I designed a graph schema for code — not just files and functions but the full structure:

Workspace → Package → File → Module → Symbol/Function
                ↓                          ↓
          DEPENDS_ON                   CALLS / USES_TYPE / IMPLEMENTS

Vertices: Workspace, Package, File, Symbol (structs, enums, traits), Function, Field, Parameter, GitCommit, Author.

Edges: CONTAINS, DEFINED_IN, CALLS, DEPENDS_ON, IMPLEMENTS, HAS_METHOD, HAS_FIELD, HAS_PARAM, AUTHORED, SNAPSHOT_OF.

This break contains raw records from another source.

/-! ### §5 Free per-vertex cap values: the re-booked form (cap slack charged at the query point) -/

/-- **Re-booked weighted-corner box certificate** (`fastlayer-box/2` with per-vertex cap VALUES, rule B6′
of the crew's BOX2-SPEC): as `…_weighted_at`, but the corner cap values `uᵢ` are arbitrary reals (each
corner solved under its own cap) and the barycentre hypothesis is `e(t,t',U',n) ≤ ū` for ANY certified
`ū`; the conclusion pays the cap re-booking `κ·(Σ wᵢuᵢ − ū)`:
`Σ wᵢ (cᵢ − Σₖ ‖aᵢₖ‖ + (Σ_σ μᵢσ)(n/2 − ν)) + κ(Σ wᵢ uᵢ − ū) ≤ Re ω_{Λ'}(X)`.
Proof: in the corner identity `hcert` the constants `(cᵢ, uᵢ)` enter only through `cᵢ + κuᵢ`, so it also
holds with `(cᵢ + κ(uᵢ − ū), ū)`; apply `…_weighted_at` with these. (Statement typed by the crew's planner
hubbard-fast-p1 g2, ruling R-4 "T4r".) [cite: WangEtAl2024, §III]
[cite: Bertsekas1999NonlinearProgramming, Prop. 5.1.3] -/
theorem InfVolFermionState.IsTorusLimitOf.re_expect_ge_of_window_certificates_convexComb_TT'_ineq_weighted_at_rebook
    (t t' U' : ℝ) {ι₀ : Type*} (I : Finset ι₀) (w : ι₀ → ℝ) (hw0 : ∀ i ∈ I, 0 ≤ w i)
    (hw1 : ∑ i ∈ I, w i = 1) (tp U u c : ι₀ → ℝ) (hU : ∀ i ∈ I, 0 ≤ U i)
    (htp : ∑ i ∈ I, w i * tp i = t') (hUU : ∑ i ∈ I, w i * U i = U')
    {n : ℝ} (hn0 : 0 ≤ n) (hn2 : n < 2) {κ : ℝ} (hκ : 0 ≤ κ) {ū : ℝ}
    (hu : ThermodynamicLimit.energyDensityTT' t t' U' n ≤ ū)
    {Λ Λ' : Finset (Site 2)} (hΛ : Λ ⊆ Λ') (h8 : thicken Λ 1 ⊆ Λ')
    (h0 : thicken ({0} : Finset (Site 2)) 1 ⊆ Λ') (hz : (0 : Site 2) ∈ Λ')
    (Xw : FermionOp Λ') (μ : ι₀ → Fin 2 → ℝ) (ν : ℝ)
    {m : Type*} [Fintype m] [DecidableEq m] (Λm : ι₀ → Matrix m m ℂ)
    (hΛm : ∀ i ∈ I, (Λm i).PosSemidef) (O : m → FermionOp Λ')
    {κ' : Type*} (s : Finset κ') (B : κ' → FermionOp Λ)
    {ι : Type*} (tt : Finset ι) (γ : ι → DihedralGroup 4) (hγ1 : ∀ l ∈ tt, γ l = 1) (wv : ι → Site 2)
    (hsh : ∀ l, d4ShiftSet (γ l) (wv l) Λ ⊆ Λ') (Y : ι₀ → ι → FermionOp Λ)
    {ρ : Type*} (uu : Finset ρ) (b : ι₀ → ρ → ℂ) (cw : ρ → List (Orb (PolySite Λ') × Bool))
    (hcw : ∀ j ∈ uu, ladderCharge (cw j) ≠ 0 ∨ ladderSpinCharge (cw j) ≠ 0)
    {δ : Type*} (ah : Finset δ) (dc : ι₀ → δ → ℝ) (V : δ → FermionOp Λ')
    {κ'' : Type*} (wd : Finset κ'') (a : ι₀ → κ'' → ℂ)
    (word : κ'' → List (Orb (PolySite Λ') × Bool))
    (hcert : ∀ i ∈ I, Xw - ((c i : ℝ) : ℂ) • (1 : FermionOp Λ') -
        ∑ σ : Fin 2, ((μ i σ : ℝ) : ℂ) • (nAt 0 hz σ - ((ν : ℝ) : ℂ) • (1 : FermionOp Λ')) -
        ((κ : ℝ) : ℂ) • (((u i : ℝ) : ℂ) • (1 : FermionOp Λ') -
          fermionEmbed (PolySite.incl h0)
            ((hubbardTTPrimeFermionInteraction t (tp i) (U i)).meanEnergyObs 1)) =
      gramForm (Λm i) O +
        (∑ k ∈ s, ((hubbardTTPrimeFermionInteraction t (tp i) (U i)).localHamiltonian Λ' *
              fermionEmbed (PolySite.incl hΛ) (B k) -
            fermionEmbed (PolySite.incl hΛ) (B k) *
              (hubbardTTPrimeFermionInteraction t (tp i) (U i)).localHamiltonian Λ') +
          ∑ l ∈ tt, (fermionEmbed (PolySite.incl (hsh l))
              (fermionEmbed (PolySite.d4Emb (γ l) (wv l) Λ) (Y i l)) -
            fermionEmbed (PolySite.incl hΛ) (Y i l)) +
          ∑ j ∈ uu, b i j • ladderWord (cw j)) +
        (∑ m' ∈ ah, ((dc i m' : ℝ) : ℂ) • ((V m')ᴴ - V m') + ∑ k ∈ wd, a i k • ladderWord (word k)))
    {Ls : ℕ → ℕ} (hLs : Tendsto Ls atTop atTop)
    {ψ : ∀ L, Fock (Orb (FermionTorus 2 L))}
    (hψ : ∀ j, IsGroundStateInSector (hubbardTorusTT' (Ls j) t t' U')
      (ThermodynamicLimit.rectN n (Ls j)) 0 (ψ (Ls j)))
    (hψ1 : ∀ j, star (ψ (Ls j)) ⬝ᵥ ψ (Ls j) = 1)
    {ω : InfVolFermionState 2} (hω : ω.IsTorusLimitOf ψ Ls) :
    ∑ i ∈ I, w i * (c i - ∑ k ∈ wd, ‖a i k‖ + (∑ σ : Fin 2, μ i σ) * (n / 2 - ν)) +
        κ * (∑ i ∈ I, w i * u i - ū) ≤ (ω.expect Λ' Xw).re := by
  -- re-booked constants: `c' i = c i + κ (u i - ū)`, cap value `ū` at every corner
  have hu' : ThermodynamicLimit.energyDensityTT' t t' U' n ≤ ∑ i ∈ I, w i * ū := by
    rw [← Finset.sum_mul, hw1, one_mul]; exact hu
  have hcert' : ∀ i ∈ I, Xw - ((c i + κ * (u i - ū) : ℝ) : ℂ) • (1 : FermionOp Λ') -
        ∑ σ : Fin 2, ((μ i σ : ℝ) : ℂ) • (nAt 0 hz σ - ((ν : ℝ) : ℂ) • (1 : FermionOp Λ')) -
        ((κ : ℝ) : ℂ) • (((ū : ℝ) : ℂ) • (1 : FermionOp Λ') -
          fermionEmbed (PolySite.incl h0)
            ((hubbardTTPrimeFermionInteraction t (tp i) (U i)).meanEnergyObs 1)) =
      gramForm (Λm i) O +
        (∑ k ∈ s, ((hubbardTTPrimeFermionInteraction t (tp i) (U i)).localHamiltonian Λ' *
              fermionEmbed (PolySite.incl hΛ) (B k) -
            fermionEmbed (PolySite.incl hΛ) (B k) *
              (hubbardTTPrimeFermionInteraction t (tp i) (U i)).localHamiltonian Λ') +
          ∑ l ∈ tt, (fermionEmbed (PolySite.incl (hsh l))
              (fermionEmbed (PolySite.d4Emb (γ l) (wv l) Λ) (Y i l)) -
            fermionEmbed (PolySite.incl hΛ) (Y i l)) +
          ∑ j ∈ uu, b i j • ladderWord (cw j)) +
        (∑ m' ∈ ah, ((dc i m' : ℝ) : ℂ) • ((V m')ᴴ - V m') + ∑ k ∈ wd, a i k • ladderWord (word k)) := by
    intro i hi
    rw [← hcert i hi]
    have hc : ((c i + κ * (u i - ū) : ℝ) : ℂ) = ((c i : ℝ) : ℂ) + ((κ : ℝ) : ℂ) * (((u i : ℝ) : ℂ) - ((ū : ℝ) : ℂ)) := by
      push_cast; ring
    rw [hc, add_smul, mul_smul, smul_sub, smul_sub, sub_smul, smul_sub]
    abel
  have h := hω.re_expect_ge_of_window_certificates_convexComb_TT'_ineq_weighted_at t t' U' I w hw0
    hw1 tp U (fun _ => ū) (fun i => c i + κ * (u i - ū)) hU htp hUU hn0 hn2 hκ hu' hΛ h8 h0 hz Xw μ ν
    Λm hΛm O s B tt γ hγ1 wv hsh Y uu b cw hcw ah dc V wd a word hcert' hLs hψ hψ1
  have e : ∑ i ∈ I, w i * (c i + κ * (u i - ū) - ∑ k ∈ wd, ‖a i k‖ + (∑ σ : Fin 2, μ i σ) * (n / 2 - ν)) =
      ∑ i ∈ I, w i * (c i - ∑ k ∈ wd, ‖a i k‖ + (∑ σ : Fin 2, μ i σ) * (n / 2 - ν)) +
        κ * (∑ i ∈ I, w i * u i - ū) := by
    have : κ * (∑ i ∈ I, w i * u i - ū) = ∑ i ∈ I, w i * (κ * (u i - ū)) := by
      rw [show ū = ∑ i ∈ I, w i * ū by rw [← Finset.sum_mul, hw1, one_mul], ← Finset.sum_sub_distrib,
        Finset.mul_sum]
      refine Finset.sum_congr rfl fun i _ => ?_
      rw [← Finset.sum_mul, hw1, one_mul]; ring
    rw [this, ← Finset.sum_add_distrib]
    exact Finset.sum_congr rfl fun i _ => by ring
  rw [← e]
  exact h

The key insight: the relationships are more valuable than the nodes. Any IDE can list files and functions. But traversing show me every function that transitively depends on SledTransaction — that's a graph problem.

The indexer: syn vs. LSP

First version: a Rust crate (cypherlite-indexer) that uses syn to parse every .rs file, extracts structs/enums/traits/functions/impl blocks/use statements, and writes them as Cypher into a Cypherlite database. Best-effort call graph by matching function call names in the AST.

It works. 166 symbols, 1272 functions, 4004 CALLS edges on the Cypherlite workspace. Zero query errors. Incremental updates via git diff.

But the call graph is name-matching. foo() in one file gets linked to every function named foo in the project. Trait impls, generics, macros — all invisible.

Second version: instead of parsing the AST ourselves, become an LSP client. Start rust-analyzer as a subprocess, send it documentSymbol requests per file, outgoingCalls per function. The language server does the hard work — type resolution, trait dispatch, macro expansion.

Same workspace, same schema, same database:

             syn         LSP (rust-analyzer)
Symbols      166         162
Functions   1272        1174
CALLS       4004        8057

Twice as many CALLS edges. Because the compiler knows that self.reader.read_line() resolves to BufReader<ChildStdout>::read_line which is BufRead::read_line. syn sees a method call named read_line and matches it to every function with that name. The LSP resolves it to the one correct target.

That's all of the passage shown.